利用位相恢复-波前调制反馈系统透过散射介质动态高分辨成像

In practical applications of imaging techniques, the heterogeneous medium between the target object and observer scatters the light emitted or reflected from the object and influences the imaging effect of object seriously. Thus, it is quite important to eliminate the scattering effect in the field of imaging. Recently, various kinds of techniques, such as adaptive optics, wavefront shaping, non-invasive imaging and time-reversal ultrasonic encoding, have been proposed and applied to eliminate the scattering effect and make the target object which is hidden by scattering medium visible again. However, the speed of these imaging methods is slow because of the time-consuming processes such as iterative optimization, post-processing and scanning. It means that these techniques tend to work only if the scattering medium and target object is perfectly frozen in time. Therefore, we will propose and build a kind of phase retrieval-wavefront modulation feedback system in this project to image through dynamic scattering medium in high resolution. By modulating the illuminating light quickly based on the change of dynamic scattering medium, this system produces phase-conjugate light to compensate for the scattering effect and make an image of target object even when the scattering medium and the object itself changes with time. By using this system, we plan to get the imaging speed down to millisecond-scale and achieve image with high-resolution when the object is smaller than 50 μm at the same time.

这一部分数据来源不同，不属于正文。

/-! ## §3  Rows: the TYPE `h11` and the FAMILY `h11F` from a supplier per run with its obligations, the witness-free residual rows and def-T's operand rows; `ZhUnity` discharged -/

/-- **★★ THE SPLIT CLOSERS' TYPE `h11` AT K1's WITNESS FROM A SUPPLIER PER RUN WITH ITS OBLIGATIONS AND THE ROWS** — dag-n24-c 34H §1 over dag-n11-e's
`thmP245Laws_all_ofHistoryBlind_theta13OfThm1CCMW_of_obligations_of_rows` (the no-expansion obligation DISCHARGED from the witness-free `ResidualRows` and def-T's
`OperandRowsAlongChain`, dag-n11-d's rows); `hrec := (door provisos).toCore`; the guard `θᴴ.ZhUnity` DISCHARGED in the kernel by def-T's `Stage13RParams.ZrUnity.ofHistoryBlind` over
dag-n11-d's partition of unity `finsum_ζ0_ZrOfRecord₁₃` (dag-n24-c's door convention) — NOT displayed.  LOCATED-ZH: at the bare history-blind `θᴴ` the `ResidualRows` (the four pins
of the general step for the residual serving the no-expansion histories) are displayed, discharged by no lane off the diagonal.  CONDITIONAL; N11 NOT discharged; K1⁷ NOT closed.
[cite: Balaban1988Convergent, Theorem p.245, Thm 1 p.262, (3.24)–(3.25) p.270, (3.16)–(3.22) pp.268–269, (2.4)–(2.6) p.255; Balaban1987RG1, Thm 1 p.259; Balaban1989LargeFieldI, (0.2)–(0.4) p.176; Balaban1989LargeFieldII, Thm 1 p.355 (bookkeeping)] -/
theorem h11_ofHistoryBlind_theta13OfThm1CCMW_of_obligations_of_rows {j c : ℕ} {γ ε₀ ε₂₉ B₃ B₃' a₀ a₁ : ℝ} (hγ₀ : 0 < γ) (hγh : γ ≤ 1 / 2)
    (hε : 0 < ε₀) (hε' : 0 < ε₂₉) (hB : 0 ≤ B₃) (hB' : 0 ≤ B₃') (ha₀ : 0 < a₀) (ha₁ : 0 < a₁)
    (h15 : VariationalThm1RegSepCoP7M F N B₃ a₀ a₁) (hc : c ≤ F.L ^ j)
    (h9 : Gauge9RegSepTopStepR F N (fun ν K Ω => suppDomOfRecord F ν K Ω) (F.L ^ j) c B₃ B₃' a₀ a₁)
    {bl β' : ℝ} (hbox : BetaLowerH bl γ (betaOfRecord₁₃ F N (theta13OfThm1CCMW F N j γ ε₀ ε₂₉ B₃ B₃' a₀ a₁)))
    (hbox' : BetaUpperH β' γ (betaOfRecord₁₃ F N (theta13OfThm1CCMW F N j γ ε₀ ε₂₉ B₃ B₃' a₀ a₁))) (hl : -bl * γ ^ 2 ≤ 3) (hβ' : β' * γ ^ 2 ≤ 3 / 4)
    (σ : (P : B12.RunParams) → Sect3Supplier (Stage13HParams.ofHistoryBlind F N ⟨theta13OfThm1CCMW F N j γ ε₀ ε₂₉ B₃ B₃' a₀ a₁, ZrOfRecord₁₃ F N (theta13OfThm1CCMW F N j γ ε₀ ε₂₉ B₃ B₃' a₀ a₁)⟩) P)
    (hσ : ∀ P, SupplierObligations (Stage13HParams.ofHistoryBlind F N ⟨theta13OfThm1CCMW F N j γ ε₀ ε₂₉ B₃ B₃' a₀ a₁, ZrOfRecord₁₃ F N (theta13OfThm1CCMW F N j γ ε₀ ε₂₉ B₃ B₃' a₀ a₁)⟩) P (σ P))
    (hres : ∀ P, ResidualRows (Stage13HParams.ofHistoryBlind F N ⟨theta13OfThm1CCMW F N j γ ε₀ ε₂₉ B₃ B₃' a₀ a₁, ZrOfRecord₁₃ F N (theta13OfThm1CCMW F N j γ ε₀ ε₂₉ B₃ B₃' a₀ a₁)⟩) P)
    (hops : ∀ P, OperandRowsAlongChain (Stage13HParams.ofHistoryBlind F N ⟨theta13OfThm1CCMW F N j γ ε₀ ε₂₉ B₃ B₃' a₀ a₁, ZrOfRecord₁₃ F N (theta13OfThm1CCMW F N j γ ε₀ ε₂₉ B₃ B₃' a₀ a₁)⟩) P (σ P)) :
    ∀ βup β₀ : ℝ, ∃ γ₁₁ : ℝ, 0 < γ₁₁ ∧ ∀ w : WorldP, w.C = (datumOfRecord₁₃SepCoPH F N (Stage13HParams.ofHistoryBlind F N ⟨theta13OfThm1CCMW F N j γ ε₀ ε₂₉ B₃ B₃' a₀ a₁, ZrOfRecord₁₃ F N (theta13OfThm1CCMW F N j γ ε₀ ε₂₉ B₃ B₃' a₀ a₁)⟩) (N24_provisos₁₃SepCoPH_door_theta13OfThm1CCMW_of_gauge9TopStepR_of_betaBoxSignFree_allTorus hγ₀ hγh hε hε' hB hB' ha₀ ha₁ h15 hc h9 hbox hbox' hl hβ')).C →
      w.βup = βup → w.β₀ = β₀ → w.γ ≤ γ₁₁ → ∀ P : B12.RunParams, (leavesP w P).b7 → (leavesP w P).b8 → (leavesP w P).b9 → (leavesP w P).b10 → (leavesP w P).b11 →
      (leavesP w P).smallCouplings → (leavesP w P).smallFieldInductive → (leavesP w P).flowControl →
        ∀ k, k < P.K → SLaw₁₃CoPH F N (Stage13HParams.ofHistoryBlind F N ⟨theta13OfThm1CCMW F N j γ ε₀ ε₂₉ B₃ B₃' a₀ a₁, ZrOfRecord₁₃ F N (theta13OfThm1CCMW F N j γ ε₀ ε₂₉ B₃ B₃' a₀ a₁)⟩) P k → TLaw₁₃CoPH F N (Stage13HParams.ofHistoryBlind F N ⟨theta13OfThm1CCMW F N j γ ε₀ ε₂₉ B₃ B₃' a₀ a₁, ZrOfRecord₁₃ F N (theta13OfThm1CCMW F N j γ ε₀ ε₂₉ B₃ B₃' a₀ a₁)⟩) P k :=
  N24_h11_theta13OfThm1CCMW_of_thmP245_laws hγ₀ hγh hε hε' hB hB' ha₀ ha₁ h15 hc h9 hbox hbox' hl hβ'
    (thmP245Laws_all_ofHistoryBlind_theta13OfThm1CCMW_of_obligations_of_rows (ZrOfRecord₁₃ F N (theta13OfThm1CCMW F N j γ ε₀ ε₂₉ B₃ B₃' a₀ a₁)) hγ₀ hγh hε hε' hB hB' ha₀ ha₁
      (N24_provisos₁₃SepCoPH_door_theta13OfThm1CCMW_of_gauge9TopStepR_of_betaBoxSignFree_allTorus hγ₀ hγh hε hε' hB hB' ha₀ ha₁ h15 hc h9 hbox hbox' hl hβ').toCore
      (Stage13RParams.ZrUnity.ofHistoryBlind (θ := ⟨theta13OfThm1CCMW F N j γ ε₀ ε₂₉ B₃ B₃' a₀ a₁, ZrOfRecord₁₃ F N (theta13OfThm1CCMW F N j γ ε₀ ε₂₉ B₃ B₃' a₀ a₁)⟩)
        fun p i ω => finsum_ζ0_ZrOfRecord₁₃ (θ := theta13OfThm1CCMW F N j γ ε₀ ε₂₉ B₃ B₃' a₀ a₁) (p := p) i ω)
      σ hσ hres hops)

/-- **★★ THE SPLIT CLOSERS' WORLD-FREE FAMILY `h11F` VERBATIM FROM A FAMILY OF SUPPLIERS WITH OBLIGATIONS AND ROWS** — §3's first theorem under the binders: the family hypothesis
`hRF` delivers, for all door letters and hypotheses and every run `P`, SOME supplier `σ` with `SupplierObligations ∧ ResidualRows ∧ OperandRowsAlongChain` at the bare `θᴴ`;
`ZhUnity` discharged as in §3's first theorem.  LOCATED-ZH as there.  CONDITIONAL; N11 NOT discharged; K1⁷ NOT closed.
[cite: Balaban1988Convergent, Theorem p.245, Thm 1 p.262, (3.24)–(3.25) p.270, (3.16)–(3.22) pp.268–269, (2.4)–(2.6) p.255; Balaban1987RG1, Thm 1 p.259; Balaban1989LargeFieldI, (0.2)–(0.4) p.176; Balaban1985Variational, Thm 1 (8)–(9) p.279, Prop. 8 p.304; Balaban1989LargeFieldII, Thm 1 p.355 (bookkeeping)] -/
theorem h11F_ofHistoryBlind_theta13OfThm1CCMW_of_obligations_of_rows
    (hRF : ∀ {j c : ℕ} {γ ε₀ ε₂₉ B₃ B₃' a₀ a₁ : ℝ} (_hγ₀ : 0 < γ) (_hγh : γ ≤ 1 / 2) (_hε : 0 < ε₀) (_hε' : 0 < ε₂₉) (_hB : 0 ≤ B₃) (_hB' : 0 ≤ B₃') (_ha₀ : 0 < a₀) (_ha₁ : 0 < a₁) (_h15 : VariationalThm1RegSepCoP7M F N B₃ a₀ a₁) (_hc : c ≤ F.L ^ j) (_h9 : Gauge9RegSepTopStepR F N (fun ν K Ω => suppDomOfRecord F ν K Ω) (F.L ^ j) c B₃ B₃' a₀ a₁) {bl β' : ℝ} (_hbox : BetaLowerH bl γ (betaOfRecord₁₃ F N (theta13OfThm1CCMW F N j γ ε₀ ε₂₉ B₃ B₃' a₀ a₁))) (_hbox' : BetaUpperH β' γ (betaOfRecord₁₃ F N (theta13OfThm1CCMW F N j γ ε₀ ε₂₉ B₃ B₃' a₀ a₁))) (_hl : -bl * γ ^ 2 ≤ 3) (_hβ' : β' * γ ^ 2 ≤ 3 / 4),
      ∀ P : B12.RunParams, ∃ σ : Sect3Supplier (Stage13HParams.ofHistoryBlind F N ⟨theta13OfThm1CCMW F N j γ ε₀ ε₂₉ B₃ B₃' a₀ a₁, ZrOfRecord₁₃ F N (theta13OfThm1CCMW F N j γ ε₀ ε₂₉ B₃ B₃' a₀ a₁)⟩) P,
        SupplierObligations (Stage13HParams.ofHistoryBlind F N ⟨theta13OfThm1CCMW F N j γ ε₀ ε₂₉ B₃ B₃' a₀ a₁, ZrOfRecord₁₃ F N (theta13OfThm1CCMW F N j γ ε₀ ε₂₉ B₃ B₃' a₀ a₁)⟩) P σ ∧
        ResidualRows (Stage13HParams.ofHistoryBlind F N ⟨theta13OfThm1CCMW F N j γ ε₀ ε₂₉ B₃ B₃' a₀ a₁, ZrOfRecord₁₃ F N (theta13OfThm1CCMW F N j γ ε₀ ε₂₉ B₃ B₃' a₀ a₁)⟩) P ∧
        OperandRowsAlongChain (Stage13HParams.ofHistoryBlind F N ⟨theta13OfThm1CCMW F N j γ ε₀ ε₂₉ B₃ B₃' a₀ a₁, ZrOfRecord₁₃ F N (theta13OfThm1CCMW F N j γ ε₀ ε₂₉ B₃ B₃' a₀ a₁)⟩) P σ) :
    ∀ {j c : ℕ} {γ ε₀ ε₂₉ B₃ B₃' a₀ a₁ : ℝ} (hγ₀ : 0 < γ) (hγh : γ ≤ 1 / 2) (hε : 0 < ε₀) (hε' : 0 < ε₂₉) (hB : 0 ≤ B₃) (hB' : 0 ≤ B₃') (ha₀ : 0 < a₀) (ha₁ : 0 < a₁) (h15 : VariationalThm1RegSepCoP7M F N B₃ a₀ a₁) (hc : c ≤ F.L ^ j) (h9 : Gauge9RegSepTopStepR F N (fun ν K Ω => suppDomOfRecord F ν K Ω) (F.L ^ j) c B₃ B₃' a₀ a₁) {bl β' : ℝ} (hbox : BetaLowerH bl γ (betaOfRecord₁₃ F N (theta13OfThm1CCMW F N j γ ε₀ ε₂₉ B₃ B₃' a₀ a₁))) (hbox' : BetaUpperH β' γ (betaOfRecord₁₃ F N (theta13OfThm1CCMW F N j γ ε₀ ε₂₉ B₃ B₃' a₀ a₁))) (hl : -bl * γ ^ 2 ≤ 3) (hβ' : β' * γ ^ 2 ≤ 3 / 4),
      ∀ βup β₀ : ℝ, ∃ γ₁₁ : ℝ, 0 < γ₁₁ ∧ ∀ w : WorldP, w.C = (datumOfRecord₁₃SepCoPH F N (Stage13HParams.ofHistoryBlind F N ⟨theta13OfThm1CCMW F N j γ ε₀ ε₂₉ B₃ B₃' a₀ a₁, ZrOfRecord₁₃ F N (theta13OfThm1CCMW F N j γ ε₀ ε₂₉ B₃ B₃' a₀ a₁)⟩) (N24_provisos₁₃SepCoPH_door_theta13OfThm1CCMW_of_gauge9TopStepR_of_betaBoxSignFree_allTorus hγ₀ hγh hε hε' hB hB' ha₀ ha₁ h15 hc h9 hbox hbox' hl hβ')).C →
      w.βup = βup → w.β₀ = β₀ → w.γ ≤ γ₁₁ → ∀ P : B12.RunParams, (leavesP w P).b7 → (leavesP w P).b8 → (leavesP w P).b9 → (leavesP w P).b10 → (leavesP w P).b11 →
      (leavesP w P).smallCouplings → (leavesP w P).smallFieldInductive → (leavesP w P).flowControl →
        ∀ k, k < P.K → SLaw₁₃CoPH F N (Stage13HParams.ofHistoryBlind F N ⟨theta13OfThm1CCMW F N j γ ε₀ ε₂₉ B₃ B₃' a₀ a₁, ZrOfRecord₁₃ F N (theta13OfThm1CCMW F N j γ ε₀ ε₂₉ B₃ B₃' a₀ a₁)⟩) P k → TLaw₁₃CoPH F N (Stage13HParams.ofHistoryBlind F N ⟨theta13OfThm1CCMW F N j γ ε₀ ε₂₉ B₃ B₃' a₀ a₁, ZrOfRecord₁₃ F N (theta13OfThm1CCMW F N j γ ε₀ ε₂₉ B₃ B₃' a₀ a₁)⟩) P k :=
  by
  intro j c γ ε₀ ε₂₉ B₃ B₃' a₀ a₁ hγ₀ hγh hε hε' hB hB' ha₀ ha₁ h15 hc h9 bl β' hbox hbox' hl hβ'
  exact h11_ofHistoryBlind_theta13OfThm1CCMW_of_obligations_of_rows hγ₀ hγh hε hε' hB hB' ha₀ ha₁ h15 hc h9 hbox hbox' hl hβ'
    (fun P => (hRF hγ₀ hγh hε hε' hB hB' ha₀ ha₁ h15 hc h9 hbox hbox' hl hβ' P).choose)
    (fun P => (hRF hγ₀ hγh hε hε' hB hB' ha₀ ha₁ h15 hc h9 hbox hbox' hl hβ' P).choose_spec.1)
    (fun P => (hRF hγ₀ hγh hε hε' hB hB' ha₀ ha₁ h15 hc h9 hbox hbox' hl hβ' P).choose_spec.2.1)
    (fun P => (hRF hγ₀ hγh hε hε' hB hB' ha₀ ha₁ h15 hc h9 hbox hbox' hl hβ' P).choose_spec.2.2)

In addition, this system will be used in dynamic imaging through biological tissue even when the distance between the target object and the surface of the dynamic tissue is over 2 mm.

在成像技术被实际应用的过程中，存在于待观测物体和观察者之间的非均匀介质使得物体发出或反射的光被散射，对成像效果产生严重影响。因此，消除散射介质的影响对成像技术的发展有着十分重要的意义。近年来，自适应光学，波前整形，非侵入式成像和时间反演超声编码等技术的提出和应用，能在一定程度上消除散射，使得原本被散射层遮盖的物体为观察者所见。但是这些方法由于成像过程中需要反复优化，后处理或扫描等原因，成像时间过长，无法对迅速变化的散射介质和物体起作用。因此申请人拟建立一套位相恢复-波前调制反馈系统对被散射层遮盖的物体进行动态高分辨成像。该系统能根据动态散射介质的变化迅速调制照明光，产生相应的位相共轭波抵消散射作用，在散射介质层和物体均随时间变化的情况下成像。成像时间达到毫秒级，同时分辨率小于50μm。并将此成像技术运用于对深层生物组织内的物体进行成像，动态成像深度大于2mm。

基于傅里叶光学理论，如果一个物体本身对光场没有吸收，则当用物光的共轭光照射物体的时候，物体对光场的扰动会被抵消。本项目就是基于这一原理，生成可以随物体或者散射介质变化的共轭光，从而消除物体或散射介质的散射作用。.本项目设计并制作了一套位相恢复-波前调制反馈系统，用于消除物体或散射介质对光场的扰动，进而对包裹在散射介质中的目标物体进行成像。在该反馈系统中，利用位相恢复迭代算法，根据物光场光强分布反推物光的全部信息，并计算出共轭光的复振幅分布。根据反馈的共轭光信息，利用计算全息技术生成位相型计算全息图，将计算全息图输入空间光调制器（SLM）中，使得照明光通过SLM的调制之后产生物体的共轭光，从而抵消物体对光场的扰动。利用这样一套反馈系统，数值模拟并实验实现了有选择性地消除宏观动态物体对光场的扰动，反馈系统可以在多波长照明下工作。将散射介质看成是需要被消除的物体，我们可以将此反馈系统运用于对被散射介质遮盖的目标物体进行成像。通过比较不同的位相恢复迭代算法选择合适的算法并进行优化，以减少位相恢复过程的耗时，使得在散射介质和物体发生变化的时候，该反馈系统能做出相应的反应。利用我们设计的位相恢复-波前调制反馈系统，能透过动态散射层对分辨率小于50μm的物体进行成像，成像深度大于2mm。为了优化成像效果，本项目还讨论了散射介质运动速度、目标物体运动速度、目标物体深度、散射介质颗粒大小等条件对成像效果的影响，为后续与生物成像相关的研究提供思路。